La nouvelle tombe comme un couperet : Audre Lorde apprend à 44 ans qu’elle est atteinte d’un cancer du sein et qu’elle doit subir une ablation. Il lui faut, dans un premier temps, réaliser l’impact de la maladie, son sens et ses conséquences. Elle tente d’absorber le choc et de faire face, mais surtout, de ne pas se laisser aller à l’absurdité de cette annonce.
En parallèle de l’incompréhension, elle entreprend des recherches fouillées, où elle étudie tout, des conséquences de l’ablation aux traitements alternatifs. Elle choisit finalement la mastectomie. Ce temps de réflexion lui permet de rester au cœur de la décision et de conserver sa capacité d’autodétermination.
Puis elle raconte la peur de l’anesthésie, un trou noir où l’esprit se perd, et le réveil, pénible et embué. Elle décrit la douleur, rappel lancinant du manque, physique et psychologique, d’une partie d’elle. Audre Lorde couche sur le papier sa vie postopératoire, la temporalité étrange de l’hôpital, la semi-conscience, la peine physique, la mort, proche, mais surtout la vie :
25 septembre, quatrième jour. Les choses apparaissent et disparaissent tellement vite qu’on dirait des éclairs ; les journées sont magnifiques, mordorées et bleues ; je voudrais être dehors pour en profiter, je voudrais être heureuse d’être en vie, je voudrais être heureuse de toutes ces choses dont je devrais être heureuse. Mais maintenant, j’ai mal. Maintenant, j’ai mal. Les choses se courent après à l’intérieur de mon crâne, il y a des larmes que je n’arrive pas à verser et des mots comme cancer, douleur et mort. (p. 60)
Habiter les silences
Son diagnostic a représenté un basculement total, qui projette une lumière nouvelle sur son existence et renforce ses convictions militantes. Dans une optique résolument politique, l’autrice, qui se définissait elle-même comme « lesbienne-noire-féministe-mère-amante-poétesse », décide de faire le récit de son cancer afin d’enrichir le paysage littéraire de son expérience singulière :
J’allais mourir. Pas tout de suite mais tôt ou tard, et cela, que j’aie pris la parole ou non. Mes silences ne m’avaient pas protégée. Vos silences ne vous protégeront pas non plus. Mais le fait est : à chaque mot vrai, exprimé, à chaque vérité dite – ces vérités que je n’ai de cesse de poursuivre –, je suis entrée en contact avec d’autres femmes et, ensemble, nous avons élaboré une parole adaptée au monde auquel nous croyons toutes, un monde qui intègre nos différences. (p. 31)
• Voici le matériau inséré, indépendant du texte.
import Summits.Ventures.PercRepro.SixNineAll

/-!
# C-005 for every simple graph on six vertices with at most ten edges, for EVERY choice of marks

`C005At_six_of_card_le_ten` (`SixNineAll.lean`) has the marks at `0, 1, 2, 3`. Four distinct marks
`a, b, c, d` are moved there by a permutation of the vertices (`markPerm`, a product of four
transpositions), the relabelled graph `G.relabelV φ` is simple and isomorphic to `G`
(`isIso_relabelV`), and C-005 transports back along the isomorphism (`IsIso.c005At_of`). When two
marks coincide the two pairings separating them are empty events (`prob_partitionEvent_eq_zero_of_eq`)
and the left side of C-005 vanishes (`C005At_of_not_distinct`). **`C005At_six_all_marks`**: every
simple graph on six vertices with at most ten edges satisfies C-005 at every weight vector for every
four marked vertices.
-/

namespace PercRepro

namespace MultiGraph

open Finset

variable {V E V' : Type}

/-! ### Relabelling the vertices -/

/-- The graph with the vertices relabelled by `φ` (the edges unchanged). -/
def relabelV (G : MultiGraph V E) (φ : V ≃ V') : MultiGraph V' E := ⟨φ ∘ G.fst, φ ∘ G.snd⟩

/-- `G` and its relabelling are isomorphic (identity on the edges). -/
theorem isIso_relabelV (G : MultiGraph V E) (φ : V ≃ V') :
    G.IsIso (G.relabelV φ) φ (Equiv.refl E) := fun _ => Or.inl ⟨rfl, rfl⟩

/-- A relabelling of a simple graph is simple. -/
theorem IsSimple.relabelV {G : MultiGraph V E} (hG : G.IsSimple) (φ : V ≃ V') :
    (G.relabelV φ).IsSimple := by
  refine ⟨fun e h => hG.1 e (φ.injective h), fun e e' h => hG.2 e e' ?_⟩
  rcases h with ⟨h1, h2⟩ | ⟨h1, h2⟩
  · exact Or.inl ⟨φ.injective h1, φ.injective h2⟩
  · exact Or.inr ⟨φ.injective h1, φ.injective h2⟩

/-- C-005 transports to a relabelling of the vertices. -/
theorem C005At_relabelV_iff (G : MultiGraph V E) [Fintype E] [DecidableEq E] (φ : V ≃ V')
    (p : E → ℝ) (a b c d : V) :
    (G.relabelV φ).C005At p (φ a) (φ b) (φ c) (φ d) ↔ G.C005At p a b c d := by
  rw [(G.isIso_relabelV φ).c005At_iff]
  rfl

/-! ### A permutation moving four distinct vertices to `0, 1, 2, 3` -/

/-- The permutation of `Fin 6` sending `a, b, c, d` to `0, 1, 2, 3`: four transpositions in turn. -/
def markPerm (a b c d : Fin 6) : Equiv.Perm (Fin 6) :=
  let φ₁ := Equiv.swap a 0
  let φ₂ := Equiv.swap (φ₁ b) 1
  let φ₃ := Equiv.swap (φ₂ (φ₁ c)) 2
  let φ₄ := Equiv.swap (φ₃ (φ₂ (φ₁ d))) 3
  φ₄ * φ₃ * φ₂ * φ₁

/-- `markPerm` moves the four distinct marks to `0, 1, 2, 3`. -/
theorem markPerm_apply (a b c d : Fin 6) (hab : a ≠ b) (hac : a ≠ c) (had : a ≠ d) (hbc : b ≠ c)
    (hbd : b ≠ d) (hcd : c ≠ d) :
    markPerm a b c d a = 0 ∧ markPerm a b c d b = 1 ∧ markPerm a b c d c = 2 ∧
      markPerm a b c d d = 3 := by
  simp only [markPerm, Equiv.Perm.mul_apply]
  set φ₁ := Equiv.swap a 0 with hφ₁
  have h1a : φ₁ a = 0 := Equiv.swap_apply_left a 0
  have h1b : φ₁ b ≠ 0 := fun h => hab (φ₁.injective (h1a.trans h.symm))
  have h1c : φ₁ c ≠ 0 := fun h => hac (φ₁.injective (h1a.trans h.symm))
  have h1d : φ₁ d ≠ 0 := fun h => had (φ₁.injective (h1a.trans h.symm))
  have h1bc : φ₁ b ≠ φ₁ c := fun h => hbc (φ₁.injective h)
  have h1bd : φ₁ b ≠ φ₁ d := fun h => hbd (φ₁.injective h)
  have h1cd : φ₁ c ≠ φ₁ d := fun h => hcd (φ₁.injective h)
  set φ₂ := Equiv.swap (φ₁ b) 1 with hφ₂
  have h2a : φ₂ 0 = 0 := Equiv.swap_apply_of_ne_of_ne h1b.symm (by decide)
  have h2b : φ₂ (φ₁ b) = 1 := Equiv.swap_apply_left _ _
  have h2c : φ₂ (φ₁ c) ≠ 0 := fun h => h1c (φ₂.injective (h.trans h2a.symm))
  have h2c1 : φ₂ (φ₁ c) ≠ 1 := fun h => h1bc (φ₂.injective (h2b.trans h.symm))
  have h2d : φ₂ (φ₁ d) ≠ 0 := fun h => h1d (φ₂.injective (h.trans h2a.symm))
  have h2d1 : φ₂ (φ₁ d) ≠ 1 := fun h => h1bd (φ₂.injective (h2b.trans h.symm))
  have h2cd : φ₂ (φ₁ c) ≠ φ₂ (φ₁ d) := fun h => h1cd (φ₂.injective h)
  set φ₃ := Equiv.swap (φ₂ (φ₁ c)) 2 with hφ₃
  have h3a : φ₃ 0 = 0 := Equiv.swap_apply_of_ne_of_ne h2c.symm (by decide)
  have h3b : φ₃ 1 = 1 := Equiv.swap_apply_of_ne_of_ne h2c1.symm (by decide)
  have h3c : φ₃ (φ₂ (φ₁ c)) = 2 := Equiv.swap_apply_left _ _
  have h3d : φ₃ (φ₂ (φ₁ d)) ≠ 0 := fun h => h2d (φ₃.injective (h.trans h3a.symm))
  have h3d1 : φ₃ (φ₂ (φ₁ d)) ≠ 1 := fun h => h2d1 (φ₃.injective (h.trans h3b.symm))
  have h3d2 : φ₃ (φ₂ (φ₁ d)) ≠ 2 := fun h => h2cd (φ₃.injective (h3c.trans h.symm))
  set φ₄ := Equiv.swap (φ₃ (φ₂ (φ₁ d))) 3 with hφ₄
  have h4a : φ₄ 0 = 0 := Equiv.swap_apply_of_ne_of_ne h3d.symm (by decide)
  have h4b : φ₄ 1 = 1 := Equiv.swap_apply_of_ne_of_ne h3d1.symm (by decide)
  have h4c : φ₄ 2 = 2 := Equiv.swap_apply_of_ne_of_ne h3d2.symm (by decide)
  have h4d : φ₄ (φ₃ (φ₂ (φ₁ d))) = 3 := Equiv.swap_apply_left _ _
  refine ⟨?_, ?_, ?_, ?_⟩
  · rw [h1a, h2a, h3a, h4a]
  · rw [h2b, h3b, h4b]
  · rw [h3c, h4c]
  · exact h4d

/-! ### Coinciding marks -/

/-- A partition row separating two equal marks is the empty event. -/
theorem prob_partitionEvent_eq_zero_of_eq (G : MultiGraph V E) [Fintype E] [DecidableEq E]
    (p : E → ℝ) {k : ℕ} (m : Fin k → V) (rgs : Fin k → ℕ) {i j : Fin k} (hm : m i = m j)
    (hr : rgs i ≠ rgs j) : prob p (G.partitionEvent m rgs) = 0 := by
  have : G.partitionEvent m rgs = ∅ := by
    ext ω
    simp only [partitionEvent, Set.mem_setOf_eq, Set.mem_empty_iff_false, iff_false, not_forall]
    refine ⟨i, j, fun h => hr (h.1 ?_)⟩
    rw [hm]
    exact Conn.refl G ω (m j)
  rw [this, prob_empty]

/-- C-005 holds whenever two of the four marks coincide (the left side vanishes). -/
theorem C005At_of_not_distinct (G : MultiGraph V E) [Fintype E] [DecidableEq E] (p : E → ℝ)
    (hp : IsProb p) (a b c d : V)
    (h : a = b ∨ a = c ∨ a = d ∨ b = c ∨ b = d ∨ c = d) : G.C005At p a b c d := by
  unfold C005At
  have hRHS : 0 ≤ prob p (G.partitionEvent ![a, b, c, d] ![0, 0, 0, 0]) *
      prob p (G.partitionEvent ![a, b, c, d] ![0, 1, 2, 3]) :=
    mul_nonneg (prob_nonneg hp _) (prob_nonneg hp _)
  rcases h with h | h | h | h | h | h
  · rw [G.prob_partitionEvent_eq_zero_of_eq p ![a, b, c, d] ![0, 1, 0, 1] (i := 0) (j := 1) h
      (by decide), G.prob_partitionEvent_eq_zero_of_eq p ![a, b, c, d] ![0, 1, 1, 0] (i := 0)
      (j := 1) h (by decide)]
    linarith
  · rw [G.prob_partitionEvent_eq_zero_of_eq p ![a, b, c, d] ![0, 0, 1, 1] (i := 0) (j := 2) h
      (by decide), G.prob_partitionEvent_eq_zero_of_eq p ![a, b, c, d] ![0, 1, 1, 0] (i := 0)
      (j := 2) h (by decide)]
    linarith
  · rw [G.prob_partitionEvent_eq_zero_of_eq p ![a, b, c, d] ![0, 0, 1, 1] (i := 0) (j := 3) h
      (by decide), G.prob_partitionEvent_eq_zero_of_eq p ![a, b, c, d] ![0, 1, 0, 1] (i := 0)
      (j := 3) h (by decide)]
    linarith
  · rw [G.prob_partitionEvent_eq_zero_of_eq p ![a, b, c, d] ![0, 0, 1, 1] (i := 1) (j := 2) h
      (by decide), G.prob_partitionEvent_eq_zero_of_eq p ![a, b, c, d] ![0, 1, 0, 1] (i := 1)
      (j := 2) h (by decide)]
    linarith
  · rw [G.prob_partitionEvent_eq_zero_of_eq p ![a, b, c, d] ![0, 0, 1, 1] (i := 1) (j := 3) h
      (by decide), G.prob_partitionEvent_eq_zero_of_eq p ![a, b, c, d] ![0, 1, 1, 0] (i := 1)
      (j := 3) h (by decide)]
    linarith
  · rw [G.prob_partitionEvent_eq_zero_of_eq p ![a, b, c, d] ![0, 1, 0, 1] (i := 2) (j := 3) h
      (by decide), G.prob_partitionEvent_eq_zero_of_eq p ![a, b, c, d] ![0, 1, 1, 0] (i := 2)
      (j := 3) h (by decide)]
    linarith

/-! ### The theorem for every choice of marks -/

/-- **C-005 for every simple graph on six vertices with at most ten edges, at every weight vector,
for every four marked vertices.** -/
theorem C005At_six_all_marks (k : ℕ) (hk : k ≤ 10) (G : MultiGraph (Fin 6) (Fin k))
    (hG : G.IsSimple) (p : Fin k → ℝ) (hp : IsProb p) (a b c d : Fin 6) :
    G.C005At p a b c d := by
  by_cases h : a = b ∨ a = c ∨ a = d ∨ b = c ∨ b = d ∨ c = d
  · exact G.C005At_of_not_distinct p hp a b c d h
  · simp only [not_or] at h
    obtain ⟨hab, hac, had, hbc, hbd, hcd⟩ := h
    obtain ⟨ha, hb, hc, hd⟩ := markPerm_apply a b c d hab hac had hbc hbd hcd
    have key := C005At_six_of_card_le_ten k hk (G.relabelV (markPerm a b c d))
      (hG.relabelV _) p hp
    rw [← ha, ← hb, ← hc, ← hd, C005At_relabelV_iff] at key
    exact key

end MultiGraph

end PercRepro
À travers son vécu, elle espère ouvrir la voie aux femmes et participer au développement de la capacité de se penser et d’agir des minorités. Dans cette optique, elle décortique chaque émotion ressentie et ne fait l’impasse sur aucun sentiment (l’érotisme, la joie, la peur, la fatigue, la puissance) :
Plus tard, je ne veux pas que tout ça ne soit qu’un registre de souffrances. Qu’un registre de larmes. Je veux que ça puisse me servir, tôt ou tard, je veux pouvoir le transmettre et je veux prouver, me prouver que tout ça fait ma force, et que rien d’autre, rien d’autre ne pourra l’ébranler ni l’égaler pendant longtemps. Mon travail consiste à habiter les silences dans lesquels j’ai vécu et à les peupler jusqu’à ce qu’ils résonnent de la musique des beaux jours et du fracas de la foudre. (p. 60)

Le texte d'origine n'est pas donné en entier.